Look this isn’t at all a defense of slop code, but it has me thinking — how much does code quality matter, and why?

It’s maintenance, right? We care about readability because we know we’ll have to make changes, fix bugs, etc.

But so … imagine a codebase that’s magically bug-free and feature-complete. (I’m aware this is a strawman - that’s the point, it’s a thought experiment.) Does it matter if this codebase is well-written? I’m not sure it does! (1/5)

Code quality has always been ONE factor; it’s never been always the most important. Eg we often accept complex internals as the price for a clean external API; and we all write sloppy code for one-offs, prototypes, etc. So part of me accepts the “code quality doesn’t matter” argument. I can see a vision of agentic engineering with systems that prove correctness; if an agent produces code that is provably correct, maybe the quality really doesn’t matter! (2/5)
I’m far from convinced that this is actually possible. It’s certainly not now — and I’m not talking about models. Testing and verification tools are nowhere near where they’d need to be, regardless of model quality. Today, code quality DOES still matter; even the best-case version of agentic engineering can’t produce code that’ll never require maintenance. But I can see a possible future where code quality might not matter, or will matter a lot less, and that’s FASCINATING. (3/5)
Specifically what I find fascinating is: the tooling that would be required to make agentic engineering begin to live up to the hype — much better testing tools, formal business logic specification languages, more powerful and easier to use formal verification tools, better static analysis tooling, etc — would be massively useful to software engineering quite regardless of the existence/utility/quality of LLMs. (4/5)
Will we actually build them? I sort of doubt it: the history of software development, and of course the current trajectory, suggests we’ll continue to yolo our way through it. I wouldn’t exactly say I’m optimistic, but hope springs eternal. (5/5)

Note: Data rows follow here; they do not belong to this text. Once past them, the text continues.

import Summits.MatrixMultiplication.OmegaCensus.STPPCell22Stage1F

/-!
# ω-census (abelian STPP census): cell-(2,2) certificate of the fifth leaf `{(2,2,2),(3,3,3)²} @ ℤ₆₁` — stage 1 rows, file 56/136

HONEST FRAMING (pub-omega census; verbatim): lottery ticket; floor = certified bounds/negative ranges.
Census STRUCTURE (seat pub-omega-stpp-1 gen 33, 2026-08-29), family (b2).  KERNEL rows (`decide +kernel`) / glue for the checkers of
`STPPCell22Checker.lean`; design and python ×1 DATUM in HOME `pub-omega-stpp-1-g33/FIFTH-LEAF.md`, generator `code/gen_cell22_rows.py`.
Nothing here is progress on `ω`.
-/

namespace Summit.MatrixMultiplication.OmegaCensus.CubeNB.S2

open Summit.MatrixMultiplication.OmegaCensus.CubeNB.Bits

/-- Stage-1 row: shape #109 `(2, 117456895)` dilated by `w ∈ [1, 60]` against all 269 shapes. [folklore] -/
theorem c22s1_109_1_60 : ((List.range' 1 60).all (stage1F (2, 117456895))) = true := by decide +kernel

/-- Stage-1 row: shape #110 `(2, 125837311)` dilated by `w ∈ [1, 60]` against all 269 shapes. [folklore] -/
theorem c22s1_110_1_60 : ((List.range' 1 60).all (stage1F (2, 125837311))) = true := by decide +kernel


end Summit.MatrixMultiplication.OmegaCensus.CubeNB.S2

@jacob Responding to the thread as a whole, I think code readability will matter just as much as cockpit black boxes matter.

The universe is against us even with bug-free hardware and software. Even the perfect self-driving car will kill some people. The perfect AI doctor will lose some patients. The perfect automated factory will assemble some lemons.

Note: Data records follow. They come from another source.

import Summits.QuantumFields.BalabanUV.Beta.FP.GradedIteratedDerivOn

/-!
# `BalabanUV.Beta.FP.GradedIteratedDerivN` — road «FP» for binder row D1, leaf H2-P, row H2-P-REG-N (owner ASSIGNMENTS after FINDING F-gan24leaf01-g47-1
# «ORDERS 4∕5»): the graded-derivative toolkit of `FP/GradedIteratedDeriv`∕`…On` RE-TYPED ORDER-PARAMETRIC — every statement for `∀ n ≤ N`, any `N : ℕ`,
# in the LOCAL form (`ContDiffOn ℝ N · U`, `IsOpen U`, `x ∈ U`); the product constant is `2^N·M^{m+m′}·C·C′`

HONEST DEPENDENCY (page 1, mandatory): continuum YM on T⁴ ⇐ BetaPertH ∧ nine spine estimates (0/9 proved); BetaPertH ⇐ (D1) ∧ (D4) ∧ CAP+tail;
G-an2-4 gates asym, D1 and NE2/3/4.  HONEST FRAMING (cell contract, verbatim): «discharging `BetaPertH` makes Bałaban's UV stability UNCONDITIONAL —
a real constructive-QFT result; it is NOT the continuum limit and NOT the Clay problem.»  THIS MODULE DISCHARGES NOTHING of the wall: [folklore] one-variable
calculus over Mathlib (`norm_iteratedFDerivWithin_mul_le`, `iteratedFDerivWithin_of_isOpen`, `ContDiffOn.contDiffAt`, `iteratedDeriv_add`, `iteratedDeriv_const_mul`,
`ContDiffOn.differentiableOn_iteratedDerivWithin`, `Nat.sum_range_choose`) and the atoms of `FP/GradedIteratedDeriv` (p234468).  0 def; no `def … : Prop`;
nothing cited; 0 sorry; NOT D1, NOT BetaPertH, NOT continuum, NOT Clay.

ABSOLUTE RULE (cell charter, verbatim): «No internally-minted statement may enter as a cited fact. Every hypothesis is either kernel-proved in this package or a
verbatim quotation of a PUBLISHED theorem with page reference. The manuscript(s) under audit are NOT citable for their own disputed steps — they are the thing
under adjudication; programme-internal (2001/route/tribunal) claims are never citable.»

WHY.  H2-P-KER-ASM's (K2)∕(K3) (`‖Δ_j K_B‖ ≤ C∕‖z‖∞⁴`, `‖Δ_iΔ_j K_B‖ ≤ C∕‖z‖∞⁵`) need slice chains of length 4∕5; the order-3 files stay as landed.
«Graded `(m, C)` up to order `N` at `x`» = the DISPLAYED hypothesis `∀ n ≤ N, ‖iteratedDeriv n f x‖ ≤ C·ρ^(m − n)` (ℕ-truncated exponent).

WHAT (all with `hU : IsOpen U`, `hx : x ∈ U`; `N : ℕ` arbitrary).
* §1 `norm_iteratedDeriv_mul_le_onN`, **`graded_mul_onN`** (`(m,C)·(m′,C′) ↦ (m + m′, 2^N·M^{m+m′}·C·C′)`), `graded_add_onN`, `graded_const_mul_onN`,
  `graded_sum_onN`, `graded_const_N`, `graded_mono_N`, `graded_of_le_order_N`, **`hasDerivAt_iteratedDeriv_onN`** (`j < N`).
* §2 atoms to every order: **`graded_expSub_N`**∕**`graded_expNegSub_N`** (`|x| ≤ ρ ⟹ ∀ n ≤ N, ‖(e^{±it} − 1)^{(n)}(x)‖ ≤ 1·ρ^(1−n)` — the moving momentum
  factor's derivatives have norm EXACTLY 1 from order 1 on).
Bridges: at `N = 3` these are the statements of `FP/GradedIteratedDerivOn` with `8` replaced by `2^3` (`example`).
Provenance: binder row G-an2-4 owner lineage gan24-p3, gen 16 (prover-b2b-balaban-gan24-p3-g16-0), 2026-08-20; row H2-P-REG-N (owner b2b-balaban-beta-d1-p3).
-/

noncomputable section

namespace Summit.QuantumFields.BalabanUV.Beta.FP.GradedIteratedDerivN

open Complex
open scoped BigOperators Topology
open Summit.QuantumFields.BalabanUV.Beta.FP.GradedIteratedDeriv (pow_le_pow_mul_pow iteratedDeriv_sub_const contDiff_cexpI contDiff_cexpNegI
  iteratedDeriv_cexpI iteratedDeriv_cexpNegI norm_expNegSub_le)

/-! ## §1 The local graded algebra to order `N` -/

/-- [folklore] the Leibniz BOUND at a point of an open set from `ContDiffOn ℝ N`, for every `n ≤ N`. -/
theorem norm_iteratedDeriv_mul_le_onN {U : Set ℝ} (hU : IsOpen U) {x : ℝ} (hx : x ∈ U) {N : ℕ} {f g : ℝ → ℂ}
    (hf : ContDiffOn ℝ N f U) (hg : ContDiffOn ℝ N g U) {n : ℕ} (hn : n ≤ N) :
    ‖iteratedDeriv n (fun y => f y * g y) x‖
      ≤ ∑ i ∈ Finset.range (n + 1), (n.choose i : ℝ) * ‖iteratedDeriv i f x‖ * ‖iteratedDeriv (n - i) g x‖ := by
  have h := norm_iteratedFDerivWithin_mul_le (𝕜 := ℝ) (N := (N : WithTop ℕ∞)) hf hg hU.uniqueDiffOn hx (n := n) (by exact_mod_cast hn)
  rw [iteratedFDerivWithin_of_isOpen n hU hx, norm_iteratedFDeriv_eq_norm_iteratedDeriv] at h
  refine h.trans (le_of_eq (Finset.sum_congr rfl fun i _ => ?_))
  rw [iteratedFDerivWithin_of_isOpen i hU hx, iteratedFDerivWithin_of_isOpen (n - i) hU hx, norm_iteratedFDeriv_eq_norm_iteratedDeriv,
    norm_iteratedFDeriv_eq_norm_iteratedDeriv]

/-- [folklore] `Σ_{i ≤ n} C(n,i) = 2^n ≤ 2^N` for `n ≤ N`. -/
theorem sum_choose_le_two_pow {n N : ℕ} (hn : n ≤ N) : ∑ i ∈ Finset.range (n + 1), (n.choose i : ℝ) ≤ 2 ^ N := by
  have h : ∑ i ∈ Finset.range (n + 1), (n.choose i : ℝ) = (2 : ℝ) ^ n := by exact_mod_cast Nat.sum_range_choose n
  rw [h]
  exact pow_le_pow_right₀ (by norm_num) hn

/-- [folklore] **LOCAL PRODUCT RULE TO ORDER `N`**: graded `(m, C)` and `(m′, C′)` up to order `N` at `x ∈ U` (open), both `ContDiffOn ℝ N · U`,
`0 ≤ C, C′`, `0 ≤ ρ ≤ M`, `1 ≤ M` ⟹ the product is graded `(m + m′, 2^N·M^{m+m′}·C·C′)` up to order `N`. -/
theorem graded_mul_onN {U : Set ℝ} (hU : IsOpen U) {x : ℝ} (hx : x ∈ U) {N m m' : ℕ} {C C' ρ M : ℝ} {f g : ℝ → ℂ}
    (hf : ContDiffOn ℝ N f U) (hg : ContDiffOn ℝ N g U) (hC : 0 ≤ C) (hC' : 0 ≤ C')
    (hF : ∀ n ≤ N, ‖iteratedDeriv n f x‖ ≤ C * ρ ^ (m - n)) (hG : ∀ n ≤ N, ‖iteratedDeriv n g x‖ ≤ C' * ρ ^ (m' - n))
    (hρ : 0 ≤ ρ) (hρM : ρ ≤ M) (hM : 1 ≤ M) :
    ∀ n ≤ N, ‖iteratedDeriv n (fun y => f y * g y) x‖ ≤ 2 ^ N * M ^ (m + m') * C * C' * ρ ^ (m + m' - n) := by
  intro n hn
  have hM0 : 0 ≤ M := zero_le_one.trans hM
  have hterm : ∀ i ∈ Finset.range (n + 1),
      (n.choose i : ℝ) * ‖iteratedDeriv i f x‖ * ‖iteratedDeriv (n - i) g x‖ ≤ (n.choose i : ℝ) * (M ^ (m + m') * C * C' * ρ ^ (m + m' - n)) := by
    intro i hi
    have hi' : i ≤ n := Nat.lt_succ_iff.mp (Finset.mem_range.mp hi)
    have h1 := hF i (hi'.trans hn)
    have h2 := hG (n - i) ((Nat.sub_le n i).trans hn)
    have hpow : ρ ^ (m - i) * ρ ^ (m' - (n - i)) ≤ M ^ (m + m') * ρ ^ (m + m' - n) := by
      rw [← pow_add]
      exact pow_le_pow_mul_pow hρ hρM hM (by omega) (by omega)
    rw [mul_assoc]
    refine mul_le_mul_of_nonneg_left ?_ (Nat.cast_nonneg _)
    calc ‖iteratedDeriv i f x‖ * ‖iteratedDeriv (n - i) g x‖ ≤ (C * ρ ^ (m - i)) * (C' * ρ ^ (m' - (n - i))) :=
          mul_le_mul h1 h2 (norm_nonneg _) ((norm_nonneg _).trans h1)
      _ = C * C' * (ρ ^ (m - i) * ρ ^ (m' - (n - i))) := by ring
      _ ≤ C * C' * (M ^ (m + m') * ρ ^ (m + m' - n)) := mul_le_mul_of_nonneg_left hpow (mul_nonneg hC hC')
      _ = M ^ (m + m') * C * C' * ρ ^ (m + m' - n) := by ring
  calc ‖iteratedDeriv n (fun y => f y * g y) x‖
      ≤ ∑ i ∈ Finset.range (n + 1), (n.choose i : ℝ) * ‖iteratedDeriv i f x‖ * ‖iteratedDeriv (n - i) g x‖ :=
        norm_iteratedDeriv_mul_le_onN hU hx hf hg hn
    _ ≤ ∑ i ∈ Finset.range (n + 1), (n.choose i : ℝ) * (M ^ (m + m') * C * C' * ρ ^ (m + m' - n)) := Finset.sum_le_sum hterm
    _ = (∑ i ∈ Finset.range (n + 1), (n.choose i : ℝ)) * (M ^ (m + m') * C * C' * ρ ^ (m + m' - n)) := by rw [Finset.sum_mul]
    _ ≤ 2 ^ N * (M ^ (m + m') * C * C' * ρ ^ (m + m' - n)) :=
        mul_le_mul_of_nonneg_right (sum_choose_le_two_pow hn) (by positivity)
    _ = 2 ^ N * M ^ (m + m') * C * C' * ρ ^ (m + m' - n) := by ring

/-- [folklore] `ContDiffOn ℝ N` on an open `U ∋ x` gives `ContDiffAt ℝ n` at `x` for `n ≤ N`. -/
theorem contDiffAt_of_onN {U : Set ℝ} (hU : IsOpen U) {x : ℝ} (hx : x ∈ U) {N : ℕ} {f : ℝ → ℂ} (hf : ContDiffOn ℝ N f U) {n : ℕ} (hn : n ≤ N) :
    ContDiffAt ℝ (n : WithTop ℕ∞) f x :=
  ((hf.of_le (by exact_mod_cast hn)).contDiffAt (hU.mem_nhds hx))

/-- [folklore] **LOCAL SUM RULE TO ORDER `N`**. -/
theorem graded_add_onN {U : Set ℝ} (hU : IsOpen U) {x : ℝ} (hx : x ∈ U) {N m : ℕ} {C C' ρ : ℝ} {f g : ℝ → ℂ}
    (hf : ContDiffOn ℝ N f U) (hg : ContDiffOn ℝ N g U)
    (hF : ∀ n ≤ N, ‖iteratedDeriv n f x‖ ≤ C * ρ ^ (m - n)) (hG : ∀ n ≤ N, ‖iteratedDeriv n g x‖ ≤ C' * ρ ^ (m - n)) :
    ∀ n ≤ N, ‖iteratedDeriv n (fun y => f y + g y) x‖ ≤ (C + C') * ρ ^ (m - n) := by
  intro n hn
  have e : (fun y => f y + g y) = f + g := rfl
  rw [e, iteratedDeriv_add (contDiffAt_of_onN hU hx hf hn) (contDiffAt_of_onN hU hx hg hn)]
  calc ‖iteratedDeriv n f x + iteratedDeriv n g x‖ ≤ ‖iteratedDeriv n f x‖ + ‖iteratedDeriv n g x‖ := norm_add_le _ _
    _ ≤ C * ρ ^ (m - n) + C' * ρ ^ (m - n) := add_le_add (hF n hn) (hG n hn)
    _ = (C + C') * ρ ^ (m - n) := by ring

/-- [folklore] **LOCAL SCALAR RULE TO ORDER `N`**. -/
theorem graded_const_mul_onN {U : Set ℝ} (hU : IsOpen U) {x : ℝ} (hx : x ∈ U) {N m : ℕ} {C ρ : ℝ} {f : ℝ → ℂ} (hf : ContDiffOn ℝ N f U)
    (hF : ∀ n ≤ N, ‖iteratedDeriv n f x‖ ≤ C * ρ ^ (m - n)) (c : ℂ) :
    ∀ n ≤ N, ‖iteratedDeriv n (fun y => c * f y) x‖ ≤ ‖c‖ * C * ρ ^ (m - n) := by
  intro n hn
  rw [iteratedDeriv_const_mul c (contDiffAt_of_onN hU hx hf hn), norm_mul, mul_assoc]
  exact mul_le_mul_of_nonneg_left (hF n hn) (norm_nonneg _)

/-- [folklore] **CONSTANTS TO EVERY ORDER**: if `‖c‖ ≤ C·ρ^m` (`0 ≤ C`, `0 ≤ ρ`) then the constant function is graded of order `m` up to any `N`. -/
theorem graded_const_N (N : ℕ) {m : ℕ} {C ρ : ℝ} (c : ℂ) (hC : 0 ≤ C) (hρ : 0 ≤ ρ) (hc : ‖c‖ ≤ C * ρ ^ m) (x : ℝ) :
    ∀ n ≤ N, ‖iteratedDeriv n (fun _ : ℝ => c) x‖ ≤ C * ρ ^ (m - n) := by
  intro n _
  rcases Nat.eq_zero_or_pos n with h0 | hpos
  · subst h0; simpa using hc
  · have e : iteratedDeriv n (fun _ : ℝ => c) x = 0 := by rw [iteratedDeriv_const]; simp [hpos.ne']
    rw [e, norm_zero]; positivity

/-- [folklore] **LOCAL FINITE SUMS TO ORDER `N`**. -/
theorem graded_sum_onN {U : Set ℝ} (hU : IsOpen U) {x : ℝ} (hx : x ∈ U) {N : ℕ} {ι : Type*} (s : Finset ι) {m : ℕ} {C : ι → ℝ} {ρ : ℝ}
    {f : ι → ℝ → ℂ} (hf : ∀ i ∈ s, ContDiffOn ℝ N (f i) U) (hF : ∀ i ∈ s, ∀ n ≤ N, ‖iteratedDeriv n (f i) x‖ ≤ C i * ρ ^ (m - n)) :
    ∀ n ≤ N, ‖iteratedDeriv n (fun y => ∑ i ∈ s, f i y) x‖ ≤ (∑ i ∈ s, C i) * ρ ^ (m - n) := by
  classical
  induction s using Finset.induction_on with
  | empty =>
    intro n hn
    simp only [Finset.sum_empty, zero_mul]
    have e : iteratedDeriv n (fun _ : ℝ => (0 : ℂ)) x = 0 := by
      rw [iteratedDeriv_const]; split_ifs <;> rfl
    rw [e, norm_zero]
  | @insert j s hj ih =>
    have hf' : ∀ i ∈ s, ContDiffOn ℝ N (f i) U := fun i hi => hf i (Finset.mem_insert_of_mem hi)
    have hF' : ∀ i ∈ s, ∀ n ≤ N, ‖iteratedDeriv n (f i) x‖ ≤ C i * ρ ^ (m - n) := fun i hi => hF i (Finset.mem_insert_of_mem hi)
    have hsum : ContDiffOn ℝ N (fun y => ∑ i ∈ s, f i y) U := ContDiffOn.sum fun i hi => hf' i hi
    have h := graded_add_onN hU hx (hf j (Finset.mem_insert_self j s)) hsum (hF j (Finset.mem_insert_self j s)) (ih hf' hF')
    have e : (fun y => ∑ i ∈ insert j s, f i y) = fun y => f j y + ∑ i ∈ s, f i y := by
      funext y; rw [Finset.sum_insert hj]
    rw [Finset.sum_insert hj, e]
    exact h

/-- [folklore] monotonicity in the constant, to order `N`. -/
theorem graded_mono_N {N m : ℕ} {C C' ρ : ℝ} {f : ℝ → ℂ} {x : ℝ} (hF : ∀ n ≤ N, ‖iteratedDeriv n f x‖ ≤ C * ρ ^ (m - n)) (hC : C ≤ C')
    (hρ : 0 ≤ ρ) : ∀ n ≤ N, ‖iteratedDeriv n f x‖ ≤ C' * ρ ^ (m - n) :=
  fun n hn => (hF n hn).trans (mul_le_mul_of_nonneg_right hC (pow_nonneg hρ _))

/-- [folklore] LOWERING THE ORDER, to order `N`: graded `(m, C)` ⟹ graded `(m′, M^{m−m′}·C)` for `m′ ≤ m`, `0 ≤ C`, `0 ≤ ρ ≤ M`, `1 ≤ M`. -/
theorem graded_of_le_order_N {N m m' : ℕ} {C ρ M : ℝ} {f : ℝ → ℂ} {x : ℝ} (hF : ∀ n ≤ N, ‖iteratedDeriv n f x‖ ≤ C * ρ ^ (m - n)) (hC : 0 ≤ C)
    (hm : m' ≤ m) (hρ : 0 ≤ ρ) (hρM : ρ ≤ M) (hM : 1 ≤ M) : ∀ n ≤ N, ‖iteratedDeriv n f x‖ ≤ M ^ (m - m') * C * ρ ^ (m' - n) := by
  intro n hn
  refine (hF n hn).trans ?_
  calc C * ρ ^ (m - n) ≤ C * (M ^ (m - m') * ρ ^ (m' - n)) :=
        mul_le_mul_of_nonneg_left (pow_le_pow_mul_pow hρ hρM hM (by omega) (by omega)) hC
    _ = M ^ (m - m') * C * ρ ^ (m' - n) := by ring

/-- [folklore] a globally `ContDiff ℝ N` function is `ContDiffOn ℝ N` on any set. -/
theorem contDiffOn_of_contDiffN {N : ℕ} {f : ℝ → ℂ} (hf : ContDiff ℝ N f) (U : Set ℝ) : ContDiffOn ℝ N f U := hf.contDiffOn

/-- [folklore] **THE CHAIN FROM LOCAL REGULARITY, TO ORDER `N`**: `ContDiffOn ℝ N f U` on an open `U`, `t ∈ U`, `j < N` ⟹
`HasDerivAt (iteratedDeriv j f) (iteratedDeriv (j+1) f t) t`. -/
theorem hasDerivAt_iteratedDeriv_onN {U : Set ℝ} (hU : IsOpen U) {N : ℕ} {f : ℝ → ℂ} (hf : ContDiffOn ℝ N f U) {j : ℕ} (hj : j < N) {t : ℝ}
    (ht : t ∈ U) : HasDerivAt (iteratedDeriv j f) (iteratedDeriv (j + 1) f t) t := by
  have hdiffOn : DifferentiableOn ℝ (iteratedDerivWithin j f U) U :=
    hf.differentiableOn_iteratedDerivWithin (by exact_mod_cast hj) hU.uniqueDiffOn
  have hdiffAt : DifferentiableAt ℝ (iteratedDerivWithin j f U) t := (hdiffOn t ht).differentiableAt (hU.mem_nhds ht)
  have heq : iteratedDerivWithin j f U =ᶠ[𝓝 t] iteratedDeriv j f :=
    Filter.eventuallyEq_of_mem (hU.mem_nhds ht) fun y hy => iteratedDerivWithin_of_isOpen hU hy
  have h1 : HasDerivAt (iteratedDeriv j f) (deriv (iteratedDerivWithin j f U) t) t :=
    hdiffAt.hasDerivAt.congr_of_eventuallyEq heq.symm
  have hval : deriv (iteratedDerivWithin j f U) t = iteratedDeriv (j + 1) f t := by
    rw [← iteratedDerivWithin_of_isOpen hU ht, iteratedDerivWithin_succ, derivWithin_of_isOpen hU ht]
  rw [hval] at h1
  exact h1

/-! ## §2 The atoms to every order -/

/-- [folklore] **THE MOVING ATOM TO EVERY ORDER**: `|x| ≤ ρ` ⟹ `∀ n ≤ N, ‖(t ↦ e^{it} − 1)^{(n)}(x)‖ ≤ 1·ρ^(1−n)` (norm `≤ |x|` at order 0, EXACTLY `1`
from order 1 on). -/
theorem graded_expSub_N (N : ℕ) {x ρ : ℝ} (hx : |x| ≤ ρ) :
    ∀ n ≤ N, ‖iteratedDeriv n (fun t : ℝ => cexp ((t : ℂ) * I) - 1) x‖ ≤ 1 * ρ ^ (1 - n) := by
  intro n _
  rcases Nat.eq_zero_or_pos n with h0 | hpos
  · subst h0
    have hc : ‖cexp ((x : ℂ) * I) - 1‖ ≤ |x| := by
      have h := Real.norm_exp_I_mul_ofReal_sub_one_le (x := x)
      rwa [mul_comm, Real.norm_eq_abs] at h
    simpa using hc.trans hx
  · rw [iteratedDeriv_sub_const contDiff_cexpI 1 hpos, iteratedDeriv_cexpI, norm_mul, norm_pow, Complex.norm_I, one_pow, one_mul,
      Complex.norm_exp_ofReal_mul_I]
    have : 1 - n = 0 := by omega
    simp [this]

/-- [folklore] **THE CONJUGATE MOVING ATOM TO EVERY ORDER**: `|x| ≤ ρ` ⟹ `∀ n ≤ N, ‖(t ↦ e^{−it} − 1)^{(n)}(x)‖ ≤ 1·ρ^(1−n)`. -/
theorem graded_expNegSub_N (N : ℕ) {x ρ : ℝ} (hx : |x| ≤ ρ) :
    ∀ n ≤ N, ‖iteratedDeriv n (fun t : ℝ => cexp (-((t : ℂ) * I)) - 1) x‖ ≤ 1 * ρ ^ (1 - n) := by
  intro n _
  rcases Nat.eq_zero_or_pos n with h0 | hpos
  · subst h0; simpa using (norm_expNegSub_le x).trans hx
  · rw [iteratedDeriv_sub_const contDiff_cexpNegI 1 hpos, iteratedDeriv_cexpNegI, norm_mul, norm_pow, norm_neg, Complex.norm_I, one_pow,
      one_mul]
    have e : -((x : ℂ) * I) = ((-x : ℝ) : ℂ) * I := by push_cast; ring
    rw [e, Complex.norm_exp_ofReal_mul_I]
    have : 1 - n = 0 := by omega
    simp [this]

/-- [folklore] BRIDGE: at `N = 3` the product rule is `FP/GradedIteratedDerivOn.graded_mul_on` with `8 = 2^3`. -/
example {U : Set ℝ} (hU : IsOpen U) {x : ℝ} (hx : x ∈ U) {m m' : ℕ} {C C' ρ M : ℝ} {f g : ℝ → ℂ}
    (hf : ContDiffOn ℝ 3 f U) (hg : ContDiffOn ℝ 3 g U) (hC : 0 ≤ C) (hC' : 0 ≤ C')
    (hF : ∀ n ≤ 3, ‖iteratedDeriv n f x‖ ≤ C * ρ ^ (m - n)) (hG : ∀ n ≤ 3, ‖iteratedDeriv n g x‖ ≤ C' * ρ ^ (m' - n))
    (hρ : 0 ≤ ρ) (hρM : ρ ≤ M) (hM : 1 ≤ M) :
    ∀ n ≤ 3, ‖iteratedDeriv n (fun y => f y * g y) x‖ ≤ 2 ^ 3 * M ^ (m + m') * C * C' * ρ ^ (m + m' - n) :=
  graded_mul_onN (N := 3) hU hx hf hg hC hC' hF hG hρ hρM hM

end Summit.QuantumFields.BalabanUV.Beta.FP.GradedIteratedDerivN

end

We will need to be able to learn why and how it happened. Step by step. So, logs and readable code. Otherwise trusting automation is impossible

@ambv @jacob Definitely...

I was going to say something about accountability, but this is pretty much my thought too.

Especially as it's incredibly unlikely that anyone would one-shot a perfect implementation, even more so for something that is extremely critical.

If we can't understand "why" something went wrong, how do we account for it? Was it negligence? Can someone be held accountable? Is the prompting wrong or is the code wrong?

I can see why that's a dream scenario for a corporation, though.

@pythonbynight @ambv Ok yes I like this: “explainabibility” (I need a better word but fine) is one reason why code quality matters. Like, if a dam fails, we’d really like to have the blueprints — and for them to be readable! — so we can figure out where we screwed up. “The dam works because the lake holds water” isn’t sufficient.
@jacob @pythonbynight @ambv "Explainability" is the word generally used for this requirement when it comes to the use of machine learning systems in finance (loan approvals, that kind of thing), so if there's a better word, it hasn't been found yet.
@ancoghlan @jacob @pythonbynight @ambv there's also "legibility", in the Seeing Like a State sense, ie. you have people (or LLMs) who report to you, and you need to be able to make sense of what they're doing in order to hold them accountable.
@jacob I think this is a subtle category error, in the sense that "readability" (and "code quality" more generally) is a transitive adjective. Readable to whom? High quality according to whose taste? We strive for an "objective" sense of code quality because the audience we are usually addressing is the pool of potential candidates who may become future maintainers of the code, and that's a nebulous group. But, that group's nebulousness eventually must be removed as it becomes "the current team"
@jacob all of that is to say: the reason readability matters is that if you want to maintain some code, some specific group of humans must maintain an understanding of its structure, such that they can effectuate *and be held accountable for* required changes. The putative cost reduction of an "agentic" tool inherently assumes that you can shrink that group by replacing some of them with LLMs. Maybe, eventually, some will be able to. But ultimately *somebody* still needs to read all the code.
@jacob the world in which agentic tools could have the level of success that you're imagining with trash-level code quality would seem to me to be the same world where anyone annoyed with a subscription-model app would simply download a 30-year-old abandonware replacement from archive dot org, because they'd be comfortable with long-term stasis. which seems unrealistic to me.